→ **What is required**
Extract the lines from the first line of the records below through the line containing "layerOfGalRange K κ", inclusive, and reproduce them exactly as written.

→ **Information supplied**
/-- **`res ∘ cor` levelwise**: `proj n (res (cor x)) = layerOfGalRange n (Σ_{x' ∈ U_n/V_n} conj_{s(x')} (layerToGalRange n (proj n x)))` (for `K/ℚ` Galois).
[cite: NeukirchSchmidtWingberg2008, I §5 (1.5.6)–(1.5.7)] -/
theorem proj_resOver_corOver [(galRange (K := ℚ) K).Normal] (hγ : κ.IsTopGenerator γ) (hγK : (κ.restrict K h).IsTopGenerator γK) (n : ℕ)
    [Fintype (κ.layerSubgroup n ⧸ (layerGalRange K κ n).subgroupOf (κ.layerSubgroup n))]
    {s : κ.layerSubgroup n ⧸ (layerGalRange K κ n).subgroupOf (κ.layerSubgroup n) → κ.layerSubgroup n}
    (hs : ∀ x, (s x : κ.layerSubgroup n ⧸ (layerGalRange K κ n).subgroupOf (κ.layerSubgroup n)) = x) (x : IK.H) :
    IK.proj n (I.resOver IK hγ hγK (IK.corOver I hγK hγ x)) =
      layerOfGalRange K κ h W n (haveI := normal_layerGalRange K κ n;
        ∑ x', conjMap (tateRep W p).toTopRep (layerGalRange K κ n) (s x' : absoluteGaloisGroup ℚ) 1
          (layerToGalRange K κ h W n (IK.proj n x))) := by
  rw [IwasawaH1Data.proj_resOver, proj_corOver, layerResOver_layerCorOver K κ h W n hs]

end IwasawaH1DataOver

end Carriers

end Literature.NumberTheory.EllipticCurves.Kato2004

end
import Summits.QuantumFields.BalabanUV.Beta.GAN24.DirichletBoxCompression

/-!
# `BalabanUV.T4Continuum.Support.SubtypeDecoupling` — NE2 (node U1a) formalisation swarm, SUPPLIER item «Δ1-DECOUPLE» under the
# owner's sub-row `T4-U1a.S-NE2-D1-DIRICHLET°`, module (1): RESTRICTION MATRICES BETWEEN NESTED SUBTYPES OF ONE AMBIENT INDEX TYPE,
# BLOCK-DIAGONAL («decoupled») ASSEMBLIES OF COMPRESSIONS — compression of a compression, partition of unity, product, INVERSE,
# difference — AND THE NORM LAW `‖E₁ᴴY₁E₁ + E₂ᴴY₂E₂‖ ≤ max ‖Y_i‖` (unit b2b-balaban-t4-ne2-formalise-leaf-08, gen 4, v1)

HONEST FRAMING.  Rung (B)+1 bookkeeping; this file is GENERIC finite-dimensional linear algebra ([folklore]) extending gen 11's
`Support/SubtypeCompression` (selection matrices, `Matrix.toBlock` in operator norm, block-multiplicativity under vanishing couplings,
coercive compressions — imported BY NAME, nothing restated); it is the algebra behind the EXACT LATTICE DECOUPLING of [B9] (3.24)'s
Ω-restricted operators `Ω₀Δ′_aΩ₀` over block sets whose pieces are not lattice-coupled (module (2) `Support/DirichletDecoupledRegions`).
NE2 (U1a) is NOT proved by this file; spine PROVED 0/9 unchanged; NOT infinite volume, NOT the mass gap, NOT Clay.  HONEST DEPENDENCY
(verbatim): «continuum YM on T⁴ ⇐ BetaPertH ∧ nine spine estimates (0/9 proved); BetaPertH ⇐ (D1) ∧ (D4) ∧ CAP+tail; G-an2-4 gates
asym, D1 and NE2/3/4.»

WHAT THIS FILE PROVES (0 sorry), for decidable subsets `q, q₁, q₂ ⊆ p` of ONE ambient finite index type `m` (and `q′… ⊆ p′` of `n`,
`q″… ⊆ p″` of `k`):
 * §1 the RESTRICTION matrices **`rsel p q := (1 : Matrix m m ℂ).toBlock q p : ℓ²({p}) → ℓ²({q})`** («restrict the zero-extension»,
   `rsel_mulVec`; adjoint = the opposite restriction, `rsel_conjTranspose`); **`rsel_mul_toBlock_mul`** (COMPRESSION OF A COMPRESSION:
   `rsel p q · X_{pp′} · (rsel p′ q′)ᴴ = X_{qq′}`), `rsel_mul_rsel_conjTranspose` (`= 1`, `q ⊆ p`), `…_of_disjoint` (`= 0`),
   **`partition_rsel`** (`E₁ᴴE₁ + E₂ᴴE₂ = 1` on `ℓ²({p})` for `p ⊆ q₁ ⊔ q₂`);
 * §2 DECOUPLED ASSEMBLIES: **`toBlock_eq_blockDiag`** — if `X : Matrix m n ℂ` has NO entry between `q₁` and `q₂′` nor between `q₂` and
   `q₁′`, then on `p = q₁ ⊔ q₂`, `p′ = q₁′ ⊔ q₂′`: `X_{pp′} = E₁ᴴ·X_{q₁q₁′}·F₁ + E₂ᴴ·X_{q₂q₂′}·F₂` (`E_i = rsel p q_i`, `F_i = rsel p′ q_i′`);
   **`blockDiag_mul_blockDiag`** (products, common middle partition), **`inv_blockDiag`** (`(E₁ᴴA₁E₁ + E₂ᴴA₂E₂)⁻¹ = E₁ᴴA₁⁻¹E₁ + E₂ᴴA₂⁻¹E₂`
   for invertible blocks — `Matrix.inv_eq_right_inv`), `blockDiag_sub_blockDiag`;
 * §3 THE NORM LAW **`opNorm_blockDiag_le`**: for DISJOINT `q₁′, q₂′` and DISJOINT `q₁, q₂`, `‖F₁ᴴY₁E₁ + F₂ᴴY₂E₂‖ ≤ c` whenever
   `‖Y₁‖, ‖Y₂‖ ≤ c` (pointwise disjoint supports of the two zero-extensions + `nsq(E₁v) + nsq(E₂v) ≤ nsq v`; via
   `ScalarAveragedPropagator.opNorm_le_of_nsq_le_rect`, `BalabanBlockPoincare.nsq_mulVec_le_rect`).
Everything is stated on `Matrix.toBlock` restrictions of ONE ambient type — no `Matrix.reindex`/`fromBlocks` (the tree's alternatives:
`Beta/ResolventBlockCertificate.l2_opNorm_fromBlocks_le`, `Literature/Computability/QuantumComplexity/PlaceGateNorm.l2_opNorm_reindex`;
not imported: identifying the reindexed compression with `fromBlocks` costs the same entry bookkeeping as §2).

ABSOLUTE RULE (cell, verbatim): «No internally-minted statement may enter as a cited fact. Every hypothesis is either kernel-proved in
this package or a verbatim quotation of a PUBLISHED theorem with page reference. The manuscript(s) under audit are NOT citable for
their own disputed steps — they are the thing under adjudication; programme-internal (2001/route/tribunal) claims are never citable.»
[folklore] linear algebra; nothing printed is a hypothesis; no `def … : Prop` fact (`rsel` is data).  NOT CLAIMED: anything about
Bałaban's regions or operators (module (2)); NE2; NE3; «not in print; our proof».
-/

noncomputable section
import Summits.CriticalPhenomena.PercolationContinuityZ3.Theorems.Transplant.FKDoubleFanSameTwoCertA
import Summits.CriticalPhenomena.PercolationContinuityZ3.Theorems.Transplant.FKDoubleFanSameTwoCertB1
import Summits.CriticalPhenomena.PercolationContinuityZ3.Theorems.Transplant.FKDoubleFanSameTwoCertB2
import Summits.CriticalPhenomena.PercolationContinuityZ3.Theorems.Transplant.FKDoubleFanNegCorrAdjacent
import HarnessLib

/-!
# Double fans: two spokes of the same apex at rim vertices two apart — final part: `Θ ≥ 0`, the Rayleigh difference, and the measure-level theorem

Helper file (`--supports stmt-CriticalPhenomena-4575`), FK sub-lane `prim-bschramm-fk-3` (gen 22); builds on p205010 (kernel theorem, internal
audit signed; external expert review pending).  Pure real algebra: no measures, no named facts, no sorries; standard axioms.  Memo
`bschramm/prim-bschramm-fk-3/SAME-TWO.md`.
Assembly.  `Θ(1) = q²(1−q)F₂(u,Ms)F₁(u,Ms)` (the polarized adjacent formula with the middle spokes `M = AC(x)BC(y)` in the suffix;
**`sameTwoTheta_one_nonneg`**), `Θₘ = Σ m_{hh'} h(u)h'(s) ≥ 0` (**`sameTwoThetaMid_nonneg`**, from parts B1/B2 and C), `Θ(0) ≥ 0` (part A); so
`Θ(r₂) ≥ 0` (**`sameTwoTheta_nonneg`**) and by part B **`rayleigh_sameTwo_nonneg`** / **`InKE.rayleigh_sameTwo_nonneg`**: the Rayleigh difference of
the two `a`-spokes two rim vertices apart is `≥ 0` for every rest in the rim-step closure, `q, x, y, r₁, r₂ ∈ [0,1]`.  Through the cut formula of
`…DoubleFanNegCorr` this is **`negCorr_spokesA_two`** (and `…B…`): `φ(J_{a c_j} ∩ J_{a c_{j+2}}) ≤ φ(J_{a c_j})·φ(J_{a c_{j+2}})` on every weighted double
fan `K₂ ∨ P_{m+1}`, `0 < q ≤ 1` — the first FAR pair of the double-fan programme (memo `RIM-PAIRS.md` §4).
[cite: Grimmett2006, §3.9 eq. (3.94) (pp. 63–64)] [cite: Wagner2006, Conj. 5.3 (p. 13)] [folklore]
-/

noncomputable section

namespace Summit.CriticalPhenomena.PercolationContinuityZ3.Theorems

namespace FK

namespace ThreeApex

/-! ### `Θ(1)`: the polarized adjacent formula -/

/-- With the second rim edge contracted, `Z^{αβ}` is the adjacent-pair partition function for the suffix `AC(x) BC(y) s`. [folklore] -/
theorem sameTwoZ_r2_one (q x y r₁ : ℝ) (u s : V5) (α β : ℝ) :
    sameTwoZ q x y r₁ 1 u s α β = spokesAZ q r₁ u (conv (edgeAC x) (conv (edgeBC y) s)) α β := by
  simp only [sameTwoZ, spokesAZ, rimStep_one, ← mul_def]
  congr 1
  ac_rfl

/-- The `r(1−r)`-coefficient of `rayleigh_spokesA_adjacent_eq`: `q²(1−q)·F₂·F₁`. [folklore] -/
theorem spokesA_adjacent_mixed_eq (q : ℝ) (u s : V5) :
    spokesAZ q 0 u s 1 0 * spokesAZ q 1 u s 0 1 + spokesAZ q 1 u s 1 0 * spokesAZ q 0 u s 0 1
      - spokesAZ q 0 u s 1 1 * spokesAZ q 1 u s 0 0 - spokesAZ q 1 u s 1 1 * spokesAZ q 0 u s 0 0 =
      q ^ 2 * (1 - q) * (spokeF2 q u s * spokeF1 q u s) := by
  simp only [spokesAZ, val, conv, edgeAC, rimStep, V5.total, spokeF2, spokeF1]
  ring

/-- **`Θ(1) = q²(1−q)·F₂(u, Ms)·F₁(u, Ms)`.** [folklore] -/
theorem sameTwoTheta_one_eq (q x y : ℝ) (u s : V5) :
    sameTwoTheta q x y 1 u s =
      q ^ 2 * (1 - q) * (spokeF2 q u (conv (edgeAC x) (conv (edgeBC y) s)) * spokeF1 q u (conv (edgeAC x) (conv (edgeBC y) s))) := by
  unfold sameTwoTheta
  simp only [sameTwoZ_r2_one]
  exact spokesA_adjacent_mixed_eq q u _

/-- `Θ(1) ≥ 0`. [folklore] -/
theorem sameTwoTheta_one_nonneg {q x y : ℝ} (hq0 : 0 ≤ q) (hq1 : q ≤ 1) (hx0 : 0 ≤ x) (hx1 : x ≤ 1) (hy0 : 0 ≤ y) (hy1 : y ≤ 1)
    {u s : V5} (hu : Valid q u) (hs : Valid q s) : 0 ≤ sameTwoTheta q x y 1 u s := by
  rw [sameTwoTheta_one_eq]
  have hs' : Valid q (conv (edgeAC x) (conv (edgeBC y) s)) :=
    ((IsLetter.ac hx0 hx1).valid hq0 hq1).conv hq0 (((IsLetter.bc hy0 hy1).valid hq0 hq1).conv hq0 hs)
  have h2 := spokeF2_nonneg hq0 hu.nonneg hs'.nonneg
  have h1 := spokeF1_nonneg hq0 hu.nonneg hs'.nonneg
  have hq' : 0 ≤ 1 - q := sub_nonneg.2 hq1
  positivity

→ **Answer to this problem**
/-- **`res ∘ cor` levelwise**: `proj n (res (cor x)) = layerOfGalRange n (Σ_{x' ∈ U_n/V_n} conj_{s(x')} (layerToGalRange n (proj n x)))` (for `K/ℚ` Galois).
[cite: NeukirchSchmidtWingberg2008, I §5 (1.5.6)–(1.5.7)] -/
theorem proj_resOver_corOver [(galRange (K := ℚ) K).Normal] (hγ : κ.IsTopGenerator γ) (hγK : (κ.restrict K h).IsTopGenerator γK) (n : ℕ)
    [Fintype (κ.layerSubgroup n ⧸ (layerGalRange K κ n).subgroupOf (κ.layerSubgroup n))]
    {s : κ.layerSubgroup n ⧸ (layerGalRange K κ n).subgroupOf (κ.layerSubgroup n) → κ.layerSubgroup n}
    (hs : ∀ x, (s x : κ.layerSubgroup n ⧸ (layerGalRange K κ n).subgroupOf (κ.layerSubgroup n)) = x) (x : IK.H) :
    IK.proj n (I.resOver IK hγ hγK (IK.corOver I hγK hγ x)) =
      layerOfGalRange K κ h W n (haveI := normal_layerGalRange K κ n;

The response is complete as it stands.